I am thinking about taking the family to Panama City in July. Never been so if anyone has helpful ideas that would be great. First question is what hotels are right on the beach preferably right next to one of the big public fishing piers? Next what other things are there to do? I have a daughter that is 6 and a son that is 2. I am not set in stone on Panama City so feel free to throw out some other ideas for Florida that is on the beach with lots of kid stuff and good fishing from piers. Thanks in advance.


----------



## Dustin Pate (Apr 28, 2014)

You will want the Calypso. Right next to the city pier and also pier park where you can eat/shop. I would take the kids to Gulf World. It is a marine animal park and they would enjoy it. There is also a water park down there that they might enjoy. 

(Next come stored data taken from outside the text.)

import Mathlib.Geometry.Manifold.Instances.Sphere
import Mathlib.Geometry.Manifold.Diffeomorph
import Mathlib.Analysis.SpecialFunctions.Gaussian.GaussianIntegral
import Literature.Geometry.Lorentzian.LeviCivita
import Literature.Geometry.Lorentzian.Volume
import HarnessLib

/-!
# Cheeger–Colding's differentiable volume sphere theorem (named fact)

Topic `Literature/Geometry/Riemannian`; cite item `wi-15228` for route SmoothPoincare4/RicciFat
(crux `VolumeSphereRecognition` = item stmt-SmoothPoincare4-5191, whose Lean text is reproduced
verbatim by `CheegerColding1997_thmA110.dim_four` below).

Cheeger–Colding 1997, Appendix 1, Theorem A.1.10 (J. Differential Geom. 46 (1997) 406–480,
p. 459), verbatim: "There exists `δ(n) > 0`, such that if `Ric_{Mⁿ} ≥ n - 1`,
`Vol(Mⁿ) ≥ (1 - δ(n)) Vol(Sⁿ)`, then `Mⁿ` is diffeomorphic to `Sⁿ`." (Announced in the
introduction, p. 412: "there exists `δ(n) > 0`, such that if `Ric_{Mⁿ} ≥ n - 1` and
`Vol(Mⁿ) ≥ (1 - δ(n)) Vol(S₁ⁿ)`, then `Mⁿ` is diffeomorphic to the sphere, `Sⁿ`. Indeed `Mⁿ`
might be bi-Lipschitz to `Sⁿ`, but this does not follow from Reifenberg's method.") Standing
conventions of the paper (p. 406): `Mⁿ` ranges over complete, connected Riemannian
`n`-manifolds; `Sⁿ = S₁ⁿ` is the unit round sphere. The proof (p. 459: "by arguing as in [24],
[25] … but letting Theorem A.1.8 play the role of Perelman's theorem") combines the intrinsic
Reifenberg theorem A.1.1–A.1.3 / A.1.8–A.1.9 with Colding's volume convergence [26] and the
Cheeger–Colding almost-rigidity results [24], [25]; the homeomorphism version is Perelman 1994.
The constant `δ(n)` is ineffective.

* `unitSphereVolume n = 2 π^{(n+1)/2} / Γ((n+1)/2)` — the `n`-dimensional volume of the unit
  round sphere `Sⁿ ⊂ ℝⁿ⁺¹` (`= (n+1) · Vol(B₁ⁿ⁺¹)`), a real number; `unitSphereVolume_four :
  unitSphereVolume 4 = 8π²/3` PROVED (`Γ(5/2) = ¾√π`).
* NAMED FACT `CheegerColding1997_thmA110` — for every `n ≥ 2` there is `δ > 0` such that every
  COMPACT CONNECTED smooth (`C^∞`, Hausdorff, second countable, modelled on `ℝⁿ`) manifold `M`
  with a `C^∞` Riemannian metric `h` on `TM` (Mathlib's `Bundle.ContMDiffRiemannianMetric`; the
  tree's Levi-Civita/Ricci API of `LeviCivita.lean` through `PseudoRiemannianMetric.ofRiemannian`,
  under its standing instance `[HasLeviCivita]`) satisfying `Ric_h ≥ (n-1) h` pointwise and
  `Vol(M, h) ≥ (1 - δ) |Sⁿ|` is `C^∞`-diffeomorphic to the unit sphere
  `Sⁿ ⊂ EuclideanSpace ℝ (Fin (n+1))` with Mathlib's manifold structure. Here `Vol(M, h)` is the
  tree's `riemannianMeasure h univ` (`Volume.lean`: the Euclidean-normalised `n`-dimensional
  Hausdorff measure of the length metric of `h`, which is the Riemannian volume, Federer 1969
  §3.2.46) and `|Sⁿ| = unitSphereVolume n`.
* `CheegerColding1997_thmA110.dim_four` — the case `n = 4`, PROVED from the fact, stated
  literally as the route decl `VolumeSphereRecognition` (`Ric ≥ 3h`, `Vol ≥ (1-δ)·8π²/3`,
  `S⁴ ⊂ EuclideanSpace ℝ (Fin 5)`).

## Faithfulness and scope

* HYPOTHESES ONLY SPECIALISED, NEVER WEAKENED: the printed theorem is for complete connected
  manifolds; compact ⇒ complete, so the compact connected case asserted here is an instance
  (and by Myers' theorem `Ric ≥ n-1 > 0` forces compactness anyway). Connectedness is essential
  (two round spheres have `Ric = n-1` and twice the volume) and is an explicit binder.
* `n ≥ 2` is imposed: the paper's `n` is the dimension of Riemannian manifolds with a Ricci
  bound `-(n-1)`/`n-1`, and nothing is claimed (or needed) for curves.
* `Vol(Sⁿ)` enters as the classical closed formula `2π^{(n+1)/2}/Γ((n+1)/2)` rather than as the
  measure of a round sphere object (the tree's `roundMetric` is a `PseudoRiemannianMetric`, not a
  `ContMDiffRiemannianMetric`, so `riemannianMeasure` does not apply to it verbatim); the
  identification is the standard surface-area formula [folklore].
* The regularity asked of `h` is `C^∞` ("smooth Riemannian manifold", p. 459, Thm A.1.9/A.1.12).
* Deep theorem (Gromov–Hausdorff limits, volume convergence, Reifenberg): no `_holds`; users take
  `(h : CheegerColding1997_thmA110)` and, in dimension four, `h.dim_four`.

## References

* J. Cheeger, T. H. Colding, *On the structure of spaces with Ricci curvature bounded below. I*,
  J. Differential Geom. 46 (1997) 406–480, Appendix 1, Thm A.1.10 (p. 459), also p. 412 and
  Thms A.1.8–A.1.12. Read: `lit read doi:10.4310/jdg/1214459974`, pp. 406–407, 412, 458–459.
  [CheegerColding1997]
* G. Perelman, *Manifolds of positive Ricci curvature with almost maximal volume*, J. Amer.
  Math. Soc. 7 (1994) 299–305 (homeomorphism version). [Perelman1994]
* T. H. Colding, *Ricci curvature and volume convergence*, Ann. of Math. 145 (1997) 477–501
  (the paper's [26]). [Colding1997]
* J. Cheeger, T. H. Colding, *Lower bounds on Ricci curvature and the almost rigidity of warped
  products*, Ann. of Math. 144 (1996) 189–237 (the paper's [24]–[25]). [CheegerColding1996]
* H. Federer, *Geometric Measure Theory* (1969), §3.2.46 (Hausdorff measure = Riemannian volume).
-/

noncomputable section

open scoped Manifold ContDiff ENNReal

namespace Literature.Geometry.Riemannian

open Literature.Geometry.Lorentzian (PseudoRiemannianMetric riemannianMeasure)

/-- The `n`-dimensional volume of the unit round sphere `Sⁿ ⊂ ℝⁿ⁺¹`:
`|Sⁿ| = 2 π^{(n+1)/2} / Γ((n+1)/2)` (`= (n+1)·ω_{n+1}`, `ω_m = π^{m/2}/Γ(m/2+1)` the volume of
the unit `m`-ball; `|S¹| = 2π`, `|S²| = 4π`, `|S³| = 2π²`, `|S⁴| = 8π²/3`). [folklore] -/
def unitSphereVolume (n : ℕ) : ℝ :=
  2 * Real.pi ^ (((n : ℝ) + 1) / 2) / Real.Gamma (((n : ℝ) + 1) / 2)

/-- `|S⁴| = 8π²/3` (`Γ(5/2) = ¾√π`, `π^{5/2} = π²√π`). [folklore] -/
theorem unitSphereVolume_four : unitSphereVolume 4 = 8 * Real.pi ^ 2 / 3 := by
  have hΓ : Real.Gamma ((((4 : ℕ) : ℝ) + 1) / 2) = 3 / 4 * Real.sqrt Real.pi := by
    have h1 : (((4 : ℕ) : ℝ) + 1) / 2 = 3 / 2 + 1 := by norm_num
    rw [h1, Real.Gamma_add_one (by norm_num : (3 / 2 : ℝ) ≠ 0)]
    have h2 : (3 / 2 : ℝ) = 1 / 2 + 1 := by norm_num
    rw [h2, Real.Gamma_add_one (by norm_num : (1 / 2 : ℝ) ≠ 0), Real.Gamma_one_half_eq]
    ring
  have hπ : Real.pi ^ ((((4 : ℕ) : ℝ) + 1) / 2) = Real.pi ^ 2 * Real.sqrt Real.pi := by
    have h1 : (((4 : ℕ) : ℝ) + 1) / 2 = (2 : ℝ) + 1 / 2 := by norm_num
    rw [h1, Real.rpow_add Real.pi_pos, Real.rpow_two, Real.sqrt_eq_rpow]
  unfold unitSphereVolume
  rw [hΓ, hπ]
  have hs : Real.sqrt Real.pi ≠ 0 := (Real.sqrt_pos.2 Real.pi_pos).ne'
  field_simp
  ring

/-- **Cheeger–Colding 1997, Theorem A.1.10 (differentiable volume sphere theorem; NAMED FACT,
not proved here).** Printed (p. 459): "There exists `δ(n) > 0`, such that if `Ric_{Mⁿ} ≥ n - 1`,
`Vol(Mⁿ) ≥ (1 - δ(n)) Vol(Sⁿ)`, then `Mⁿ` is diffeomorphic to `Sⁿ`", `Mⁿ` a complete connected
Riemannian `n`-manifold (p. 406), `Sⁿ` the unit round sphere. VENDORED INSTANCE (compact ⇒
complete): for every `n ≥ 2` there is `δ > 0` such that for every compact, connected,
Hausdorff, second countable `C^∞` manifold `M` modelled on `ℝⁿ` and every `C^∞` Riemannian
metric `h` on `TM` (with the tree's Levi-Civita connection, `[(ofRiemannian h).HasLeviCivita]`),
if `Ric_h(v, v) ≥ (n - 1) h(v, v)` for all tangent vectors `v` and
`riemannianMeasure h univ ≥ (1 - δ) · |Sⁿ|` (`|Sⁿ| = unitSphereVolume n = 2π^{(n+1)/2}/Γ((n+1)/2)`;
`riemannianMeasure` = Euclidean-normalised Hausdorff `n`-measure of the length metric = the
Riemannian volume), then `M` is `C^∞`-diffeomorphic to the unit sphere `Sⁿ ⊂ ℝⁿ⁺¹`
(`Metric.sphere (0 : EuclideanSpace ℝ (Fin (n+1))) 1` with Mathlib's `𝓡 n`-manifold structure).
`δ` depends on `n` only and is ineffective. Homeomorphism version: Perelman 1994; inputs:
Colding 1997 (volume convergence), Cheeger–Colding 1996, intrinsic Reifenberg (Thm A.1.1 ff.).
[cite: CheegerColding1997, Appendix 1 Thm A.1.10 (p. 459)] -/
def CheegerColding1997_thmA110 : Prop :=
  ∀ n : ℕ, 2 ≤ n → ∃ δ : ℝ, 0 < δ ∧
    ∀ (M : Type) [TopologicalSpace M] [T2Space M] [SecondCountableTopology M]
      [ChartedSpace (EuclideanSpace ℝ (Fin n)) M] [IsManifold (𝓡 n) ∞ M] [CompactSpace M]
      [ConnectedSpace M] [MeasurableSpace M] [BorelSpace M]
      (h : Bundle.ContMDiffRiemannianMetric (𝓡 n) ∞ (EuclideanSpace ℝ (Fin n))
        (TangentSpace (𝓡 n) : M → Type _))
      [(PseudoRiemannianMetric.ofRiemannian h).HasLeviCivita],
      (∀ (x : M) (v : TangentSpace (𝓡 n) x),
          ((n : ℝ) - 1) * h.inner x v v ≤ (PseudoRiemannianMetric.ofRiemannian h).ricci x v v) →
        ENNReal.ofReal ((1 - δ) * unitSphereVolume n) ≤ riemannianMeasure h Set.univ →
          Nonempty (M ≃ₘ⟮𝓡 n, 𝓡 n⟯ Metric.sphere (0 : EuclideanSpace ℝ (Fin (n + 1))) 1)

/-- **Theorem A.1.10 in dimension four** — literally the statement `VolumeSphereRecognition` of
route SmoothPoincare4/RicciFat, derived from the named fact at `n = 4` (`(4:ℝ) - 1 = 3`,
`|S⁴| = 8π²/3` by `unitSphereVolume_four`): there is `δ > 0` such that every compact connected
smooth `4`-manifold with a `C^∞` Riemannian metric `h`, `Ric_h ≥ 3h` and
`Vol(M, h) ≥ (1 - δ)·8π²/3` is diffeomorphic to `S⁴ ⊂ ℝ⁵`.
[cite: CheegerColding1997, Appendix 1 Thm A.1.10 (p. 459)] -/
theorem CheegerColding1997_thmA110.dim_four (hCC : CheegerColding1997_thmA110) :
    ∃ δ : ℝ, 0 < δ ∧ ∀ (M : Type) [TopologicalSpace M] [T2Space M] [SecondCountableTopology M]
      [ChartedSpace (EuclideanSpace ℝ (Fin 4)) M] [IsManifold (𝓡 4) ∞ M] [CompactSpace M]
      [ConnectedSpace M] [MeasurableSpace M] [BorelSpace M]
      (h : Bundle.ContMDiffRiemannianMetric (𝓡 4) ∞ (EuclideanSpace ℝ (Fin 4))
        (TangentSpace (𝓡 4) : M → Type _))
      [(Literature.Geometry.Lorentzian.PseudoRiemannianMetric.ofRiemannian h).HasLeviCivita],
      (∀ (x : M) (v : TangentSpace (𝓡 4) x), 3 * h.inner x v v ≤
          (Literature.Geometry.Lorentzian.PseudoRiemannianMetric.ofRiemannian h).ricci x v v) →
        ENNReal.ofReal ((1 - δ) * (8 * Real.pi ^ 2 / 3)) ≤
            Literature.Geometry.Lorentzian.riemannianMeasure h Set.univ →
          Nonempty (M ≃ₘ⟮𝓡 4, 𝓡 4⟯ Metric.sphere (0 : EuclideanSpace ℝ (Fin 5)) 1) := by
  obtain ⟨δ, hδ, H⟩ := hCC 4 (by norm_num)
  refine ⟨δ, hδ, ?_⟩
  intro M _ _ _ _ _ _ _ _ _ h _ hRic hVol
  have hRic' : ∀ (x : M) (v : TangentSpace (𝓡 4) x),
      (((4 : ℕ) : ℝ) - 1) * h.inner x v v ≤ (PseudoRiemannianMetric.ofRiemannian h).ricci x v v := by
    intro x v
    have h3 : (((4 : ℕ) : ℝ) - 1) = 3 := by norm_num
    rw [h3]
    exact hRic x v
  have hVol' : ENNReal.ofReal ((1 - δ) * unitSphereVolume 4) ≤ riemannianMeasure h Set.univ := by
    rw [unitSphereVolume_four]
    exact hVol
  exact H M h hRic' hVol'

end Literature.Geometry.Riemannian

As for the pier, that time of year it will be an early and late bite. Not he ideal time but you can definitely catch plenty of fish.


----------



## oldenred (Apr 28, 2014)

Dustin Pate said:


> You will want the Calypso. Right next to the city pier and also pier park where you can eat/shop. I would take the kids to Gulf World. It is a marine animal park and they would enjoy it. There is also a water park down there that they might enjoy.
> 
> As for the pier, that time of year it will be an early and late bite. Not he ideal time but you can definitely catch plenty of fish.



What would I be looking at catching and what are the ideal times to be there for good fishing?


----------



## westcobbdog (Apr 28, 2014)

I get my tutorial from the people who work at that bait store near Capt. Andersons seafood restaurant , just a little north of there on other side of road on the 4 lane road, name escapes me. . Great bait store. I also like to hit the State Park near there, it has a big pass and numerous places to wet a line with a store , too, also a small beach with a inlet to snorkel on the safe(r) side of the jettys at the pass, fun for kids.


----------



## oops1 (Apr 28, 2014)

Half hitch is the name of the store


----------



## Dustin Pate (Apr 28, 2014)

oldenred said:


> What would I be looking at catching and what are the ideal times to be there for good fishing?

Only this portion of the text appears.